The flesh is biblically at war with the Spirit, in a Christian. It’s the sinful urges and lifestyle, which have been defeated in Christ, but are still weighing us down and tempting us until He comes back. I’m not saying “doubt” is always a fleshly thing. I’m saying: addiction is always a fleshly thing—it’s laboring under the authority and control of something that is not Christ. Usually we are talking about addiction to a substance. But it can also be addiction to a mindset.
Doubt or ‘losing your faith’ or whatever can sound real romantic. But actually you know what, when you’re doubting, you get to stall. You get to say ‘well I’m not sure’ so you quit moving. You quit trusting, so you quit obeying. That aspect of it can be less daunting than the alternative—so it can be appealing. I don’t have to obey and do hard things if I’m not sure of the one giving orders. I can sit in uncertainty; that can be the slightly less scary hard-thing that I choose.
So. The flesh—the evil part of him that is already dead in Christ, but he keeps putting it on like a snake trying to fit in old shed skin—is what the zombies—the mindless, pretending to be alive mindset—are feeding on. And they’re doing all this while he’s out in the woods—where he normally goes to puzzle out whether or not God is who He says He is.
He’s putting back on that nasty old skin that doesn’t belong on him anymore. He’s going out where his only company is the undead, mindless-pretending-to-be-alive. And he’s doing what?
“Testing what is real, what is good.” Oh. Romans 2:12.
“Do not be conformed to this world, but be transformed by the renewal of your mind, that by testing you may discern what is the will of God, what is good and acceptable and perfect.”
He’s using this phrase, but not like the Bible does. And that’s intentional. He uses the phrase incorrectly, to show how using it incorrectly is the problem.
He’s cutting out the fact that the testing is supposed to be for “discerning what is the will of God.” That’s the context, that’s the motive that is safe to base testing on. But he’s not operating in that correct, safe space. And he adds “what is real” to “what is good.”
When you take out “figuring out God’s will” but then you add in “what’s even real?” you’re saying, “I’m not sure God is even real, so nevermind about His will—let ME figure out what is good.” You’re not going to find “what is good” on those terms. Without Him, when He is in your category for ‘might not be real,’ when you remove Him from the equation, who’s to say what’s good? Anybody. Nobody. So “good” doesn’t exist. That’s zombie-thinking, right there. The absence of sense. Mindlessness.
Now factor in what I said above.
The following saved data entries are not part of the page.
import Summits.BirchSwinnertonDyer.BirchSwinnertonDyer.Theorems.PrintCf2RubinValueTwoKatzJZeroRangeDecomposition
import Literature.NumberTheory.LFunctions.GrossencharakterWeightOneNorm
import Literature.NumberTheory.Automorphic.JacquetLanglandsParts
import Literature.NumberTheory.NumberFields.AdicCompletionIntegersPadicIntOfDegreeOne
import HarnessLib

set_option linter.dupNamespace false
set_option autoImplicit false

/-!
# The (e)-ASSEMBLY, TOP FILE: the integrand clause of the `j = 0` endpoint from the TWISTED CLASS-SUM
# IDENTITY at one deep level (de Shalit II.4.14: (36) ⇐ (38)–(40), the last three lines of the proof)

Cell `bsd-print-cf2`, width seat `bsd-line-cf2-p1-w3` g31; print leaf 24720 `KatzDistributionsAtTwoPrint` under director
OPTION 1 (`j = 0` twin), R3 endpoint `Cruxes/KatzDistributionsAtTwoPrint/Lines/katz_measure_two_R3_endpoint.lean`
(`KatzMeasureTwo.lMeasureJZero_classNumberOne_two`).  `--supports stmt-BirchSwinnertonDyer-24720` (helper, Theses-free).
THEOREMS ONLY (no `def`, no named fact, no `sorry`); nothing is closed; no summit statement is proved by this seat;
BSD is not proved by any of this.

WHAT.  The endpoint asks, for a bounded distribution `μ` on `Γ_K` and EVERY range character `ε` (type `(−m, 0)`,
`m ≥ 3`, unramified off `S ∪ {v̄}`, relative avatar `e` outside `S`, tower-continuous, entire `L(ε, s)`):
`∫_{Γ_K} ê dμ = ι⁻¹(interpolationValue 2 v v̄ S ε m 0 Ω δ L(ε,0)) · Ω₂^m`.  The measure lane computes instead,
at a LEVEL `M` and for an auxiliary TWIST `𝔠` (de Shalit's (38)–(40) with `μ_𝔞 = 12(σ_𝔞 − N𝔞)μ`), the quantity
`(N𝔠 − ê(g_𝔠)) · ∫ ê dμ` as a class sum of Eisenstein numbers — in the complex currency of -w7 g14's
`KatzJZeroRange.twist_mul_interpolationValue_zero_eq_eulerFactor_mul_sum` (A8):
`(1 − ε(ϖ_v)⁻¹2⁻¹) · Σ_{𝔟∈T} χ̃(𝔟)⁻¹ λ̃(𝔟)^{−m} (N𝔠·E_m(Ω, L 𝔟) − E_m(Ω, L(𝔠𝔟)))`, with `ê(g_𝔠) = ι⁻¹(χ̃(𝔠)λ̃(𝔠)^m)`.
THIS FILE is the top of that assembly: **`integral_avatar_eq_interpolationValue_of_twistedClassSums`** — GIVEN that
twisted class-sum identity at all deep levels `M ≥ M₁` (hypothesis `hsum`, the seam the lane's H11 ∘ A9 ∘ MI ∘ bridge
chain concludes; stated for ANY tower `𝒰`, ANY `μ`, ANY `Ω ≠ 0`, `δ`, `Ω₂`), the endpoint's integrand clause holds
for EVERY range character.  The file discharges everything between the seam and the clause:
the auxiliary type-`(1,0)` character `λ` unramified off `v̄` (`h_K = 1`, -w5 g15 `KatzJZeroUnique.exists_char_type_neg_one`),
the level `M` with the range decomposition `ε = χ̃⁻¹λ̃^{−m}` (-w7 g14 `exists_rayClassCharacter_range_decomposition`),
`w_{𝔪_M} = 1` and `𝔪_M ≠ (1)` (`v̄² ∣ 𝔪_M`, -w5 `units_eq_one_of_sub_one_mem_sq`), a twisting PRIME `𝔠 ∉ S ∪ {v, v̄}`
(infinitely many primes), the NON-VANISHING `N𝔠 ≠ χ̃(𝔠)λ̃(𝔠)^m` (weights: `|χ̃(𝔠)λ̃(𝔠)^m| = N𝔠^{m/2}`, `m ≥ 3`,
`N𝔠 ≥ 2`; `GrossencharakterWeightOneNorm`), A8, and the cancellation.

* §1 `exists_heightOneSpectrum_not_mem` — a prime outside any finite set (the tree's `infinite_heightOneSpectrum`).
* §2 `modulusIdeal_const_le_sq`, `units_eq_one_of_sub_one_mem_modulusIdeal_const`, `modulusIdeal_const_ne_top` — the moduli
  `𝔪_M = ∏_{w ∈ S ∪ {v̄}} w^{M+1}`, `M ≥ 1`, are rigid and proper.
* §3 `norm_classCoeff_eq`, `absNorm_sub_classCoeff_ne_zero` — `|χ̃(𝔠)λ̃(𝔠)^m| = N𝔠^{m/2}` and `N𝔠 − χ̃(𝔠)λ̃(𝔠)^m ≠ 0`.
* §4 ★★ `integral_avatar_eq_interpolationValue_of_twistedClassSums` — THE TOP.

HONEST FRAMING: plumbing of accepted kernel theorems; the analytic identity is the HYPOTHESIS `hsum`; the ∃-packaging of
the endpoint (choice of `Ω, Ω₂`, the tower, openness, `⋂ U_n ⊆ rayKer`, `‖μ‖ ≤ 1`) is NOT here (it waits for the lane's
varying-step chain, -w8 g11 H10).

References: [deShalit1987] II.4.14 (36)–(40) (p. 71–73), II.4.11 (29), II.4.12 (31)–(32) (p. 65–69), II.1.1 (p. 32–33);
[NeukirchANT1999] Ch. VII §6 (6.9)–(6.14), Ch. I §3 (3.1).
-/

noncomputable section

open scoped NumberField Classical nonZeroDivisors
open NumberField IsDedekindDomain Field
open Literature Literature.NumberTheory.GaloisRepresentations Literature.NumberTheory.EllipticCurves
open Literature.NumberTheory.LFunctions Literature.NumberTheory.NumberFields
open Literature.NumberTheory.EllipticCurves.DeShalit1987 Literature.NumberTheory.GaloisRepresentations.HeckeCharacter

namespace Summit.BirchSwinnertonDyer.BirchSwinnertonDyer.Theorems.PrintCf2.KatzMeasureJZeroTop

variable {K : Type} [Field K] [NumberField K]

/-! ## §1 A prime outside any finite set -/

/-- There is a prime of `K` outside any finite set of primes (a number field has infinitely many primes:
the tree's `Literature.NumberTheory.Automorphic.infinite_heightOneSpectrum`). [folklore] -/
theorem exists_heightOneSpectrum_not_mem (F : Finset (HeightOneSpectrum (𝓞 K))) :
    ∃ q : HeightOneSpectrum (𝓞 K), q ∉ F :=
  haveI := Literature.NumberTheory.Automorphic.infinite_heightOneSpectrum K
  Infinite.exists_notMem_finset F

/-! ## §2 The moduli `𝔪_M = ∏_{w ∈ S ∪ {v̄}} w^{M+1}` -/

omit [NumberField K] in
/-- `𝔪_M ≤ v̄²` for `M ≥ 1`. [cite: deShalit1987, II.4.12 (p. 66)] -/
theorem modulusIdeal_const_le_sq (T : Finset (HeightOneSpectrum (𝓞 K))) {vbar : HeightOneSpectrum (𝓞 K)}
    (hvbar : vbar ∈ T) {M : ℕ} (hM : 1 ≤ M) :
    modulusIdeal T (fun _ ↦ M) ≤ vbar.asIdeal ^ 2 := by
  unfold modulusIdeal
  rw [← Finset.prod_erase_mul _ _ hvbar]
  have h : vbar.asIdeal ^ (M + 1) ≤ vbar.asIdeal ^ 2 := Ideal.pow_le_pow_right (by omega)
  exact Ideal.mul_le_left.trans h

/-- `w_{𝔪_M} = 1` for `M ≥ 1` at a split `2 = v v̄` of an imaginary quadratic field (`𝒪_{v̄} ≅ ℤ₂`, one infinite place):
a unit `≡ 1 (mod v̄²)` is `1`. [cite: deShalit1987, II.4.12 (p. 66)] -/
theorem units_eq_one_of_sub_one_mem_modulusIdeal_const (T : Finset (HeightOneSpectrum (𝓞 K)))
    {vbar : HeightOneSpectrum (𝓞 K)} (hvbar : vbar ∈ T) (e : vbar.adicCompletionIntegers K ≃+* ℤ_[2])
    {w₀ : InfinitePlace K} (hw₀ : ∀ w : InfinitePlace K, w = w₀) {M : ℕ} (hM : 1 ≤ M)
    (u : (𝓞 K)ˣ) (hu : (u : 𝓞 K) - 1 ∈ modulusIdeal T (fun _ ↦ M)) : u = 1 :=
  KatzJZeroUnique.units_eq_one_of_sub_one_mem_sq e hw₀ u (modulusIdeal_const_le_sq T hvbar hM hu)

omit [NumberField K] in
/-- `𝔪_M ≠ (1)` for `M ≥ 1` (it is divisible by `v̄²`). [cite: deShalit1987, II.4.12 (p. 66)] -/
theorem modulusIdeal_const_ne_top (T : Finset (HeightOneSpectrum (𝓞 K))) {vbar : HeightOneSpectrum (𝓞 K)}
    (hvbar : vbar ∈ T) {M : ℕ} (hM : 1 ≤ M) : modulusIdeal T (fun _ ↦ M) ≠ ⊤ := by
  intro h
  have h2 : vbar.asIdeal ^ 2 = ⊤ := top_le_iff.mp (h ▸ modulusIdeal_const_le_sq T hvbar hM)
  exact vbar.isPrime.ne_top ((Ideal.pow_eq_top_iff.mp h2).resolve_right (by norm_num))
That interview with Apple Music. “If I don’t know how to talk about it, do I really believe it?” Add in a dash of “Clear.” “Cleverly masking your words /“ Put in the whole entire character of Blurryface, who cares what everyone thinks and can’t be “clear.”
Vignette is just another chapter in the same old story. Tyler Joseph isn’t always 100% sure God is who He says He is. And at his worst, in his flesh, he cares more about what you think than he does the truth…so he can’t be clear about what he believes.
“Man, it’s been a long night.” Yeah. It has.